_Work to be completed:_ Write the records out again, exactly as they stand below.

_Extracted records:_
------------------------------

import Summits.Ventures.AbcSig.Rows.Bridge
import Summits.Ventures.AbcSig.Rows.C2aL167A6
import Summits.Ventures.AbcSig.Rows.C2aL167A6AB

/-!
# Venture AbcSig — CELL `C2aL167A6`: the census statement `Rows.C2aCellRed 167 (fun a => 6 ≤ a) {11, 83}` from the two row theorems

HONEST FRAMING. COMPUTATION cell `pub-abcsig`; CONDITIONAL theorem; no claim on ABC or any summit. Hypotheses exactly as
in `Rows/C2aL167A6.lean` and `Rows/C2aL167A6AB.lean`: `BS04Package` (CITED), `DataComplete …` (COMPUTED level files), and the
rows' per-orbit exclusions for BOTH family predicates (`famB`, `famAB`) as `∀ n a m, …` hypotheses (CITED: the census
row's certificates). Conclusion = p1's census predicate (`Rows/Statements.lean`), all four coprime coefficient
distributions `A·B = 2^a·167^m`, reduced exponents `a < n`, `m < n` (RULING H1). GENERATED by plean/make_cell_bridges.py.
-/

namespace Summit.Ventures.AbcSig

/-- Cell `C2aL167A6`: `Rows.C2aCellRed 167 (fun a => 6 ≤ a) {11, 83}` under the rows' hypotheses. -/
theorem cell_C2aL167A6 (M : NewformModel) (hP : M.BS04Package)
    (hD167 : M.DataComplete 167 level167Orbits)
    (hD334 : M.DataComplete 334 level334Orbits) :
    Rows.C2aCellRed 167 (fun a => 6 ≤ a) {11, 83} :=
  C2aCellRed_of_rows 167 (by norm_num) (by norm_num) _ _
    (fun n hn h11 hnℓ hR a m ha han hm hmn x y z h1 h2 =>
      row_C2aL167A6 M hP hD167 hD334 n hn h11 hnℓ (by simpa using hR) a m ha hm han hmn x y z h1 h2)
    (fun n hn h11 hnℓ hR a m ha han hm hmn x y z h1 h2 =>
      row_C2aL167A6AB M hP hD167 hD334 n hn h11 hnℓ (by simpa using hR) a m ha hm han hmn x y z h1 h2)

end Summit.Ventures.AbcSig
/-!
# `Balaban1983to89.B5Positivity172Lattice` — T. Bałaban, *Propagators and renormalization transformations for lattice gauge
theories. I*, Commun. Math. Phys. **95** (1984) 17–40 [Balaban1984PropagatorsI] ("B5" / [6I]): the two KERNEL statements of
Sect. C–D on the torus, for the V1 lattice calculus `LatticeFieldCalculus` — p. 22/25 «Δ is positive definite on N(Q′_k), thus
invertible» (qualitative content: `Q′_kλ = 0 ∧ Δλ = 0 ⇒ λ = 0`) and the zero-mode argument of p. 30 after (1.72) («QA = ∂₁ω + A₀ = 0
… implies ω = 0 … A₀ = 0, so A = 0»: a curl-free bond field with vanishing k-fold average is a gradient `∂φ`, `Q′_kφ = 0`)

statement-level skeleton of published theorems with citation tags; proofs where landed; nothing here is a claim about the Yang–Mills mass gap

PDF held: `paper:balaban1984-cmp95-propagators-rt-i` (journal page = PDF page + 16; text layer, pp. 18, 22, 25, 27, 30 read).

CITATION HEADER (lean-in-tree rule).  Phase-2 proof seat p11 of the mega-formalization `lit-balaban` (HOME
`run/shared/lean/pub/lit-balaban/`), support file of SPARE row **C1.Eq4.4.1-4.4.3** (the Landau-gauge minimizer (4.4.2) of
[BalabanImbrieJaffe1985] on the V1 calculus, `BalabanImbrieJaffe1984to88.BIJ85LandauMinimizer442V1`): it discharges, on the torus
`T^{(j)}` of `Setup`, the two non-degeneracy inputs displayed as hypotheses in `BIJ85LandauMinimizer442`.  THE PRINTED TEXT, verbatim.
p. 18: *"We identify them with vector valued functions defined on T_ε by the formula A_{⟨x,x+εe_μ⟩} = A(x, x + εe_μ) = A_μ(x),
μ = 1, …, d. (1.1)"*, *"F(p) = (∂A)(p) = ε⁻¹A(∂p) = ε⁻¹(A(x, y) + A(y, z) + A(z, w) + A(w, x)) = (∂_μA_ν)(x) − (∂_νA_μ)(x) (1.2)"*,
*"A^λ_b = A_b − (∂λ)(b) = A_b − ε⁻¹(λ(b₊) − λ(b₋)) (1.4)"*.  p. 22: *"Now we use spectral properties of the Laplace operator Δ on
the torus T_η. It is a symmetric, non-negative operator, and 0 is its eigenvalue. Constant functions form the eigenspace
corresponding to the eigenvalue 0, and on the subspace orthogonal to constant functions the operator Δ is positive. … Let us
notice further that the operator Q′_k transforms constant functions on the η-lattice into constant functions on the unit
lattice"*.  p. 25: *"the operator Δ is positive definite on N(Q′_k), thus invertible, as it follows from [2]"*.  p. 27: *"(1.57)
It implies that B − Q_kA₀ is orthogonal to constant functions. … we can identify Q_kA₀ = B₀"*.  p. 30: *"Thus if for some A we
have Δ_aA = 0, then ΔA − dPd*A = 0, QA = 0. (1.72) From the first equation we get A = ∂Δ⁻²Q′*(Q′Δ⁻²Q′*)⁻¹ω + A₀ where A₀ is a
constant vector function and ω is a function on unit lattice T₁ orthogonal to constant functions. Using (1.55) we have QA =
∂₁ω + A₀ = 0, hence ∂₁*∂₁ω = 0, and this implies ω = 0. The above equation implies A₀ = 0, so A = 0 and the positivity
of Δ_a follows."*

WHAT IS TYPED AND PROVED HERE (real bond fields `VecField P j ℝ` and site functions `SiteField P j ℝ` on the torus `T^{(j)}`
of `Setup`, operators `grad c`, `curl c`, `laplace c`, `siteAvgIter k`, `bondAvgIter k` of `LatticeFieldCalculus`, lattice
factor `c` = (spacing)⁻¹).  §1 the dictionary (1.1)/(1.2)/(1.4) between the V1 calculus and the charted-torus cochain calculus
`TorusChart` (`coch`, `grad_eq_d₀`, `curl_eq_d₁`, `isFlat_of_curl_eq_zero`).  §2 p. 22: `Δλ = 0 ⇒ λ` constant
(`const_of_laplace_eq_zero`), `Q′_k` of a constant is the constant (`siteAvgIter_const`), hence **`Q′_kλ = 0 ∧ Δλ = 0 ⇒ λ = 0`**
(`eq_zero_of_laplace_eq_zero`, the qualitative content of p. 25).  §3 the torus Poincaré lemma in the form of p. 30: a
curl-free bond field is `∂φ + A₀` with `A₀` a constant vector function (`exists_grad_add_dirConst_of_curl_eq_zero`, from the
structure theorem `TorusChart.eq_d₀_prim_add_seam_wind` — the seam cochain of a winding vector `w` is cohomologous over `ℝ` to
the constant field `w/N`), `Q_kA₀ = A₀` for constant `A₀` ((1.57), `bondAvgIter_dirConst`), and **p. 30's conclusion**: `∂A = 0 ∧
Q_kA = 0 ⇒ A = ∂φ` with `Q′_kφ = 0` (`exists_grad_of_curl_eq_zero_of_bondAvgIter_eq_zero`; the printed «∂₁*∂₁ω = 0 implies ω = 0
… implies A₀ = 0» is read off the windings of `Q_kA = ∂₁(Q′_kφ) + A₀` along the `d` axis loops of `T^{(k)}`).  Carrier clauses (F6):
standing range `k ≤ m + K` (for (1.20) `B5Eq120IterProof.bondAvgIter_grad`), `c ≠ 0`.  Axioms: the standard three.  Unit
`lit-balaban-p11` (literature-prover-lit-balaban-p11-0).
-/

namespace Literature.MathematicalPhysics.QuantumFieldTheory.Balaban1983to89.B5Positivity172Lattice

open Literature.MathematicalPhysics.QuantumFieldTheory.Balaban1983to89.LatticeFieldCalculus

------------------------------

_Reply:_
import Summits.Ventures.AbcSig.Rows.Bridge
import Summits.Ventures.AbcSig.Rows.C2aL167A6
import Summits.Ventures.AbcSig.Rows.C2aL167A6AB

/-!
# Venture AbcSig — CELL `C2aL167A6`: the census statement `Rows.C2aCellRed 167 (fun a => 6 ≤ a) {11, 83}` from the two row theorems

HONEST FRAMING. COMPUTATION cell `pub-abcsig`; CONDITIONAL theorem; no claim on ABC or any summit. Hypotheses exactly as
in `Rows/C2aL167A6.lean` and `Rows/C2aL167A6AB.lean`: `BS04Package` (CITED), `DataComplete …` (COMPUTED level files), and the
rows' per-orbit exclusions for BOTH family predicates (`famB`, `famAB`) as `∀ n a m, …` hypotheses (CITED: the census
row's certificates). Conclusion = p1's census predicate (`Rows/Statements.lean`), all four coprime coefficient
distributions `A·B = 2^a·167^m`, reduced exponents `a < n`, `m < n` (RULING H1). GENERATED by plean/make_cell_bridges.py.
-/

namespace Summit.Ventures.AbcSig

/-- Cell `C2aL167A6`: `Rows.C2aCellRed 167 (fun a => 6 ≤ a) {11, 83}` under the rows' hypotheses. -/
theorem cell_C2aL167A6 (M : NewformModel) (hP : M.BS04Package)
    (hD167 : M.DataComplete 167 level167Orbits)
    (hD334 : M.DataComplete 334 level334Orbits) :
    Rows.C2aCellRed 167 (fun a => 6 ≤ a) {11, 83} :=
  C2aCellRed_of_rows 167 (by norm_num) (by norm_num) _ _
    (fun n hn h11 hnℓ hR a m ha han hm hmn x y z h1 h2 =>
      row_C2aL167A6 M hP hD167 hD334 n hn h11 hnℓ (by simpa using hR) a m ha hm han hmn x y z h1 h2)
    (fun n hn h11 hnℓ hR a m ha han hm hmn x y z h1 h2 =>
      row_C2aL167A6AB M hP hD167 hD334 n hn h11 hnℓ (by simpa using hR) a m ha hm han hmn x y z h1 h2)

end Summit.Ventures.AbcSig
/-!
# `Balaban1983to89.B5Positivity172Lattice` — T. Bałaban, *Propagators and renormalization transformations for lattice gauge
theories. I*, Commun. Math. Phys. **95** (1984) 17–40 [Balaban1984PropagatorsI] ("B5" / [6I]): the two KERNEL statements of
Sect. C–D on the torus, for the V1 lattice calculus `LatticeFieldCalculus` — p. 22/25 «Δ is positive definite on N(Q′_k), thus
invertible» (qualitative content: `Q′_kλ = 0 ∧ Δλ = 0 ⇒ λ = 0`) and the zero-mode argument of p. 30 after (1.72) («QA = ∂₁ω + A₀ = 0
… implies ω = 0 … A₀ = 0, so A = 0»: a curl-free bond field with vanishing k-fold average is a gradient `∂φ`, `Q′_kφ = 0`)

statement-level skeleton of published theorems with citation tags; proofs where landed; nothing here is a claim about the Yang–Mills mass gap

PDF held: `paper:balaban1984-cmp95-propagators-rt-i` (journal page = PDF page + 16; text layer, pp. 18, 22, 25, 27, 30 read).

CITATION HEADER (lean-in-tree rule).  Phase-2 proof seat p11 of the mega-formalization `lit-balaban` (HOME
`run/shared/lean/pub/lit-balaban/`), support file of SPARE row **C1.Eq4.4.1-4.4.3** (the Landau-gauge minimizer (4.4.2) of
[BalabanImbrieJaffe1985] on the V1 calculus, `BalabanImbrieJaffe1984to88.BIJ85LandauMinimizer442V1`): it discharges, on the torus
`T^{(j)}` of `Setup`, the two non-degeneracy inputs displayed as hypotheses in `BIJ85LandauMinimizer442`.  THE PRINTED TEXT, verbatim.
p. 18: *"We identify them with vector valued functions defined on T_ε by the formula A_{⟨x,x+εe_μ⟩} = A(x, x + εe_μ) = A_μ(x),
μ = 1, …, d. (1.1)"*, *"F(p) = (∂A)(p) = ε⁻¹A(∂p) = ε⁻¹(A(x, y) + A(y, z) + A(z, w) + A(w, x)) = (∂_μA_ν)(x) − (∂_νA_μ)(x) (1.2)"*,
*"A^λ_b = A_b − (∂λ)(b) = A_b − ε⁻¹(λ(b₊) − λ(b₋)) (1.4)"*.  p. 22: *"Now we use spectral properties of the Laplace operator Δ on
the torus T_η. It is a symmetric, non-negative operator, and 0 is its eigenvalue. Constant functions form the eigenspace
corresponding to the eigenvalue 0, and on the subspace orthogonal to constant functions the operator Δ is positive. … Let us
notice further that the operator Q′_k transforms constant functions on the η-lattice into constant functions on the unit
lattice"*.  p. 25: *"the operator Δ is positive definite on N(Q′_k), thus invertible, as it follows from [2]"*.  p. 27: *"(1.57)
It implies that B − Q_kA₀ is orthogonal to constant functions. … we can identify Q_kA₀ = B₀"*.  p. 30: *"Thus if for some A we
have Δ_aA = 0, then ΔA − dPd*A = 0, QA = 0. (1.72) From the first equation we get A = ∂Δ⁻²Q′*(Q′Δ⁻²Q′*)⁻¹ω + A₀ where A₀ is a
constant vector function and ω is a function on unit lattice T₁ orthogonal to constant functions. Using (1.55) we have QA =
∂₁ω + A₀ = 0, hence ∂₁*∂₁ω = 0, and this implies ω = 0. The above equation implies A₀ = 0, so A = 0 and the positivity
of Δ_a follows."*

WHAT IS TYPED AND PROVED HERE (real bond fields `VecField P j ℝ` and site functions `SiteField P j ℝ` on the torus `T^{(j)}`
of `Setup`, operators `grad c`, `curl c`, `laplace c`, `siteAvgIter k`, `bondAvgIter k` of `LatticeFieldCalculus`, lattice
factor `c` = (spacing)⁻¹).  §1 the dictionary (1.1)/(1.2)/(1.4) between the V1 calculus and the charted-torus cochain calculus
`TorusChart` (`coch`, `grad_eq_d₀`, `curl_eq_d₁`, `isFlat_of_curl_eq_zero`).  §2 p. 22: `Δλ = 0 ⇒ λ` constant
(`const_of_laplace_eq_zero`), `Q′_k` of a constant is the constant (`siteAvgIter_const`), hence **`Q′_kλ = 0 ∧ Δλ = 0 ⇒ λ = 0`**
(`eq_zero_of_laplace_eq_zero`, the qualitative content of p. 25).  §3 the torus Poincaré lemma in the form of p. 30: a
curl-free bond field is `∂φ + A₀` with `A₀` a constant vector function (`exists_grad_add_dirConst_of_curl_eq_zero`, from the
structure theorem `TorusChart.eq_d₀_prim_add_seam_wind` — the seam cochain of a winding vector `w` is cohomologous over `ℝ` to
the constant field `w/N`), `Q_kA₀ = A₀` for constant `A₀` ((1.57), `bondAvgIter_dirConst`), and **p. 30's conclusion**: `∂A = 0 ∧
Q_kA = 0 ⇒ A = ∂φ` with `Q′_kφ = 0` (`exists_grad_of_curl_eq_zero_of_bondAvgIter_eq_zero`; the printed «∂₁*∂₁ω = 0 implies ω = 0
… implies A₀ = 0» is read off the windings of `Q_kA = ∂₁(Q′_kφ) + A₀` along the `d` axis loops of `T^{(k)}`).  Carrier clauses (F6):
standing range `k ≤ m + K` (for (1.20) `B5Eq120IterProof.bondAvgIter_grad`), `c ≠ 0`.  Axioms: the standard three.  Unit
`lit-balaban-p11` (literature-prover-lit-balaban-p11-0).
-/

namespace Literature.MathematicalPhysics.QuantumFieldTheory.Balaban1983to89.B5Positivity172Lattice

open Literature.MathematicalPhysics.QuantumFieldTheory.Balaban1983to89.LatticeFieldCalculus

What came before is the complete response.